26日遅行スパンが実体と絡み合っている(=上図Ⓐ)ことや、9/17(水)に転換線が基準線を下回る見込み(=上図Ⓑ)であることから、三役好転の継続が怪しい。

二役逆転(転換線が基準線を下回り、26日遅行スパンが実体を下抜けた状態)となり、下落トレンドが視野に入ってきそうであるが、雲の先行きは上向きで厚い(=上図Ⓒ)ため、下値は限定的だが、停滞気味な展開となるか

この相場認識を踏まえ、<上昇シナリオ>と<下落シナリオ>を想定する。

上昇シナリオ>:5日移動平均で追撃しても、雲上限でサポートされるか

5日移動平均と200日移動平均に抑えらる形で下押すと、4,820,000円(8/12以来の安値付近)が上向きの厚い雲の上限(先行スパン1)と重なっているため、強いサポートとなる可能性が高い(=上図①)。

同価格(=上図①)をサポートに反発に成功し、攻防戦(上図①~②)を脱した場合、一旦は、5,280,000円~5,320,000円を上値目途とした反発が期待出来そうである。同価格帯では、21日移動平均、基準線、転換線等が意識され(=上図③)、下落トレンド継続の見極めの重要なポイントとなりえそうだ。

5,280,000円~5,320,000円(=上図③)をハイブレイクできれば、厚い上昇雲を足元に三役好転相場となるため、青天井(テクニカル的な許容幅を超える大相場)と判断し、逆転しない限りはトレンドフォローのスタンスで臨むことも一考かもしれない。

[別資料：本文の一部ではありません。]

import Literature.MathematicalPhysics.QuantumFieldTheory.Balaban1983to89.Setup
import HarnessLib

/-!
# Crux stmt-QuantumFields-19936 `HistoryTailL` — S-ALIGN (S1) letters: the real arithmetic of the sharp bound and four site identities

Cell `ym3-torus` (rung R3 = YM₃ on T³ — a RUNG, NOT the Clay problem), width seat `ym-ust-19936-w3` gen 12, `--supports stmt-QuantumFields-19936 --as helper`.
Split off ✓`PoincareLipschitzHierAlignSharpStep` for the 400-line rule: `arith_interior` ∕ `arith_face` (the interior-link and face-link budgets
`D + 7(2Y)² + f`, `N + 14(2Y)² + 7f + w` fit `X∕L + 240((d+1)(X+w))² + (4d+3)w + 7f`), `sub_const_shift`, `sub_const_add`, `corner_of_shift`,
`corner_false` (def-free).
-/

noncomputable section

namespace Summit.QuantumFields.YangMills.Theorems.PoincareLipschitzHierAlignSharpStepLetters

open Literature.MathematicalPhysics.QuantumFieldTheory.Balaban1983to89

/-! ## §1 Real arithmetic of the final bound -/

/-- The interior-link budget fits the displayed bound. [folklore] -/
theorem arith_interior {X w Y L d f D : ℝ} (hX0 : 0 ≤ X) (hw0 : 0 ≤ w) (hd : 1 ≤ d) (hL : 1 ≤ L) (hf : 0 ≤ f)
    (hY : Y = d * (X + w))
    (hD : D ≤ ((X + 2 * w) + 2 * (X + 2 * w) ^ 2 + 4 * (Y + (X + 2 * w)) ^ 2) / L) :
    D + 7 * (2 * Y) ^ 2 + f ≤ X / L + 240 * ((d + 1) * (X + w)) ^ 2 + (4 * d + 3) * w + 7 * f := by
  set Y' := (d + 1) * (X + w) with hY'
  have hY'0 : 0 ≤ Y' := by rw [hY']; positivity
  have h1 : X + 2 * w ≤ 2 * Y' := by rw [hY']; nlinarith
  have h2 : Y + (X + 2 * w) ≤ 2 * Y' := by rw [hY, hY']; nlinarith
  have h3 : Y ≤ Y' := by rw [hY, hY']; nlinarith
  have hY0 : 0 ≤ Y := by rw [hY]; nlinarith
  have hq0 : 0 ≤ X + 2 * w := by linarith
  have hsq1 : (X + 2 * w) ^ 2 ≤ (2 * Y') ^ 2 := pow_le_pow_left₀ hq0 h1 2
  have hsq2 : (Y + (X + 2 * w)) ^ 2 ≤ (2 * Y') ^ 2 := pow_le_pow_left₀ (by positivity) h2 2
  have e2' : (2 * Y') ^ 2 = 4 * Y' ^ 2 := by ring
  have hnum : (X + 2 * w) + 2 * (X + 2 * w) ^ 2 + 4 * (Y + (X + 2 * w)) ^ 2 ≤ X + (2 * w + 24 * Y' ^ 2) := by linarith
  have hL0 : 0 < L := by linarith
  have hdiv : ((X + 2 * w) + 2 * (X + 2 * w) ^ 2 + 4 * (Y + (X + 2 * w)) ^ 2) / L ≤ X / L + (2 * w + 24 * Y' ^ 2) := by
    rw [div_le_iff₀ hL0, add_mul, div_mul_cancel₀ _ hL0.ne']
    have : 2 * w + 24 * Y' ^ 2 ≤ (2 * w + 24 * Y' ^ 2) * L := le_mul_of_one_le_right (by positivity) hL
    linarith
  have h4 : (2 * Y) ^ 2 ≤ (2 * Y') ^ 2 := pow_le_pow_left₀ (by positivity) (by linarith) 2
  have hdw : 0 ≤ d * w := by positivity
  have hY'2 := sq_nonneg Y'
  have e1 : (4 * d + 3) * w = 4 * (d * w) + 3 * w := by ring
  linarith

/-- The face-link budget fits the displayed bound. [folklore] -/
theorem arith_face {X w Y L d N : ℝ} (f : ℝ) (hX0 : 0 ≤ X) (hw0 : 0 ≤ w) (hd : 1 ≤ d) (hL : 1 ≤ L)
    (hsmall : 8 * (d + 1) * (X + w) ≤ 1 / 10) (hY : Y = d * (X + w))
    (hN : N ≤ ((X + 2 * w) + 2 * (X + 2 * w) ^ 2 + 4 * (Y + (X + 2 * w)) ^ 2) / L +
      (2 * (2 * d * w) + 4 * ((X + w) + ((2 * d * w) + Y + (2 * d * w) * Y)) ^ 2 + 4 * ((2 * d * w) + Y) ^ 2)) :
    N + 14 * (2 * Y) ^ 2 + (7 * f + w) ≤ X / L + 240 * ((d + 1) * (X + w)) ^ 2 + (4 * d + 3) * w + 7 * f := by
  set Y' := (d + 1) * (X + w) with hY'
  have hY'0 : 0 ≤ Y' := by rw [hY']; positivity
  have hY'1 : Y' ≤ 1 / 80 := by rw [hY']; nlinarith
  have h1 : X + 2 * w ≤ 2 * Y' := by rw [hY']; nlinarith
  have h2 : Y + (X + 2 * w) ≤ 2 * Y' := by rw [hY, hY']; nlinarith
  have h3 : Y ≤ Y' := by rw [hY, hY']; nlinarith
  have hY0 : 0 ≤ Y := by rw [hY]; nlinarith
  have hq0 : 0 ≤ X + 2 * w := by linarith
  have hω : 2 * d * w ≤ 2 * Y' := by rw [hY']; nlinarith
  have hω0 : 0 ≤ 2 * d * w := by nlinarith
  have hnum : (X + 2 * w) + 2 * (X + 2 * w) ^ 2 + 4 * (Y + (X + 2 * w)) ^ 2 ≤ X + (2 * w + 24 * Y' ^ 2) := by nlinarith
  have hL0 : 0 < L := by linarith
  have hdiv : ((X + 2 * w) + 2 * (X + 2 * w) ^ 2 + 4 * (Y + (X + 2 * w)) ^ 2) / L ≤ X / L + (2 * w + 24 * Y' ^ 2) := by
    rw [div_le_iff₀ hL0, add_mul, div_mul_cancel₀ _ hL0.ne']
    have : 2 * w + 24 * Y' ^ 2 ≤ (2 * w + 24 * Y' ^ 2) * L := le_mul_of_one_le_right (by positivity) hL
    linarith
  have h5 : (2 * d * w) * Y ≤ Y' := by
    calc (2 * d * w) * Y ≤ (2 * Y') * Y := mul_le_mul_of_nonneg_right hω hY0
      _ ≤ (2 * Y') * Y' := mul_le_mul_of_nonneg_left h3 (by positivity)
      _ ≤ (2 * Y') * (1 / 2) := mul_le_mul_of_nonneg_left (by linarith) (by positivity)
      _ = Y' := by ring
  have hXw : X + w ≤ Y' := by rw [hY']; nlinarith
  have h6 : (X + w) + ((2 * d * w) + Y + (2 * d * w) * Y) ≤ 5 * Y' := by linarith
  have h6' : 0 ≤ (X + w) + ((2 * d * w) + Y + (2 * d * w) * Y) := by positivity
  have h7 : ((X + w) + ((2 * d * w) + Y + (2 * d * w) * Y)) ^ 2 ≤ (5 * Y') ^ 2 := pow_le_pow_left₀ h6' h6 2
  have h8' : 0 ≤ (2 * d * w) + Y := by positivity
  have h8 : ((2 * d * w) + Y) ^ 2 ≤ (3 * Y') ^ 2 := pow_le_pow_left₀ h8' (by linarith) 2
  have h9 : (2 * Y) ^ 2 ≤ (2 * Y') ^ 2 := pow_le_pow_left₀ (by positivity) (by linarith) 2
  have e5 : (5 * Y') ^ 2 = 25 * Y' ^ 2 := by ring
  have e3 : (3 * Y') ^ 2 = 9 * Y' ^ 2 := by ring
  have e2 : (2 * Y') ^ 2 = 4 * Y' ^ 2 := by ring
  have hdw : 0 ≤ d * w := by positivity
  have hY'2 := sq_nonneg Y'
  have e1 : (4 * d + 3) * w = 4 * (d * w) + 3 * w := by ring
  have e4 : 2 * (2 * d * w) = 4 * (d * w) := by ring
  linarith

/-! ## §2 Small geometric letters -/

variable {P : Params} {j : ℕ}

/-- Subtracting a constant commutes with a step: `(x + e_μ) − c𝟙 = (x − c𝟙) + e_μ`. [folklore] -/
theorem sub_const_shift (x : Site P j) (μ : Fin P.d) (c : ZMod (P.sitesPerDir j)) :
    (fun i => Site.shift x μ i - c) = Site.shift (fun i => x i - c) μ := by
  funext i
  by_cases hi : i = μ
  · subst hi; simp [Site.shift]; ring
  · simp [Site.shift, Function.update_of_ne hi]

/-- `x = (x − c𝟙) + c𝟙`. [folklore] -/
theorem sub_const_add (x : Site P j) (c : ZMod (P.sitesPerDir j)) : (fun i => (x i - c) + c) = x := by
  funext i; ring

/-- The corner `ε'` of the shifted cell is the corner `ε'[μ ↦ 1]` of the cell (`ε'_μ = 0`). [folklore] -/
theorem corner_of_shift {k : ℕ} (z₀ : Site P k) (ε' : Fin P.d → Bool) (μ : Fin P.d) (hε : ε' μ = false) :
    (fun i => (Site.shift z₀ μ i + (if ε' i then 1 else 0) : ZMod (P.sitesPerDir k))) =
      fun i => (z₀ i + (if Function.update ε' μ true i then 1 else 0) : ZMod (P.sitesPerDir k)) := by
  funext i
  by_cases hi : i = μ
  · subst hi; simp [Site.shift, hε]
  · simp [Site.shift, Function.update_of_ne hi]

/-- The all-zero corner is the cell corner itself. [folklore] -/
theorem corner_false {k : ℕ} (z₀ : Site P k) :
    (fun i => (z₀ i + (if (fun _ : Fin P.d => false) i then 1 else 0) : ZMod (P.sitesPerDir k))) = z₀ := by
  funext i; simp

end Summit.QuantumFields.YangMills.Theorems.PoincareLipschitzHierAlignSharpStepLetters

end
import Mathlib.Analysis.SpecialFunctions.Pow.Real

/-!
# Choice of the exit exponent `e` and of the threshold `σ₂` (closing of stub 4, part 1)

Helper file for the line `log-lipschitz-budget` of the crux `ImplosionDichotomy.PolynomialCompression`
(stmt-AtomisticToContinuum-12587), stub `stub_logBudgetShadowing`, blueprint §5 (the CLOSE). Pure real
analysis, no fields. In the bootstrap every "strong" target is an inequality between a quantity of size
`σ³ · κ · Y^d` (`Y = (T₁/(T₁ - s))^q ≥ 1` a power of the inverse distance to the blow-up time, `d ≤ 9`,
`κ` a constant of the problem) and a threshold; on the window `T₁ - s ≥ σ^e/2` one has
`Y ≤ (2T₁)^q σ^{-eq}`, so all targets follow from ONE master inequality `σ³ κ* Y⁹ ≤ 1`, which holds on
the window as soon as `9 q e ≤ 1` and `σ` is small. `lbClose_smallness` makes these choices once and
for all and returns the finitely many elementary inequalities LITERALLY in the shape consumed by the
improvement step (`…CloseStep`) and by the final assembly (`…Close`):
with `L = r/Y`, `U = R·Y`, `ℰ = (σ³ Q̂ Y)²` (envelope of `ρ₁^{1/3}` and of the level energies),

* state targets: `K_S (4U/K)(6ℰ) ≤ (L³/4)²`, `K_S (2K/L)(6ℰ) ≤ (KL²/4)²`, `(3/2)U³σ³ ≤ ηs/2`,
  `K_S (2/L³)(6ℰ) ≤ 1`;
* gradient targets: `K_S (2/L³)(6ℰ) ≤ (1/(2T₁))²`, `(K/L⁴)(K_S (4U/K)(6ℰ)) ≤ (1/(2T₁))²`,
  `(1/(KL²))(K_S(2K/L)(6ℰ)) ≤ (1/(2T₁))²`;
* the window `σ³ Q_B Y ≤ 1`, and at `s = 0` (`Y = 1`): `Ĉσ³ ≤ r³/4`, `(R³ + Ĉ)σ³ ≤ ηs/2`,
  `(√K/r²) Ĉ σ³ ≤ 1/(2T₁)`; and `σ^e < T₁`.
-/

namespace Summit.AtomisticToContinuum.HydrodynamicLimit.Theorems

下落シナリオ>:上昇雲と90日移動平均でしっかりサポート

4,820,000円(=上図①)を下抜けても、雲の上下限(先行スパン1と先行スパン2)は上昇(=上図Ⓒ)していることや、雲に寄り添う90日移動平均が上向きであるため、4,100,000円~4,460,000円(=8/3安値~90日移動平均、上図④~⑤)では下げ止まることが想定される。

戻り目としては、4,820,000円(=上図①)を割れる際に急落するようであれば追撃型の5日移動平均を、巡航速度で切り下げる場合は日足トレンドの節目を捉える21日移動平均を意識するとよいかもしれない。

「上昇期間より下落期間の方が短い」という上昇トレンド中の波の性質からすれば、4,100,000円~4,460,000円(=上図④~⑤)への到達に要する日柄は短い可能性があるため、前者は特に警戒すべきだろう。

勢い余って4,100,000円~4,460,000円(=上図④~⑤)をローブレイクするようであれば、底抜け(テクニカル的な許容幅を超える大相場)と判断する必要があるかもしれない。

(9/13午後2:30時点)

銘柄別価格前日比 (%)

 社内データより作成

9/13の当社取扱い銘柄別終値の前日比は上記グラフの通り。

平均値は-3.12%、中央値は-2.87%、標準偏差は1.96%となった。

最大上昇銘柄はLTC/JPY0.09%、最大下落銘柄はOMG/JPY-7.22%

最大上昇銘柄のLTC/JPYは、午後10時台にウォルマートがライトコインによる支払いを受け入れるとの報道を受けて30%上昇したが、それが事実ではないことが判明すると、もとの価格水準まで急落する展開となった。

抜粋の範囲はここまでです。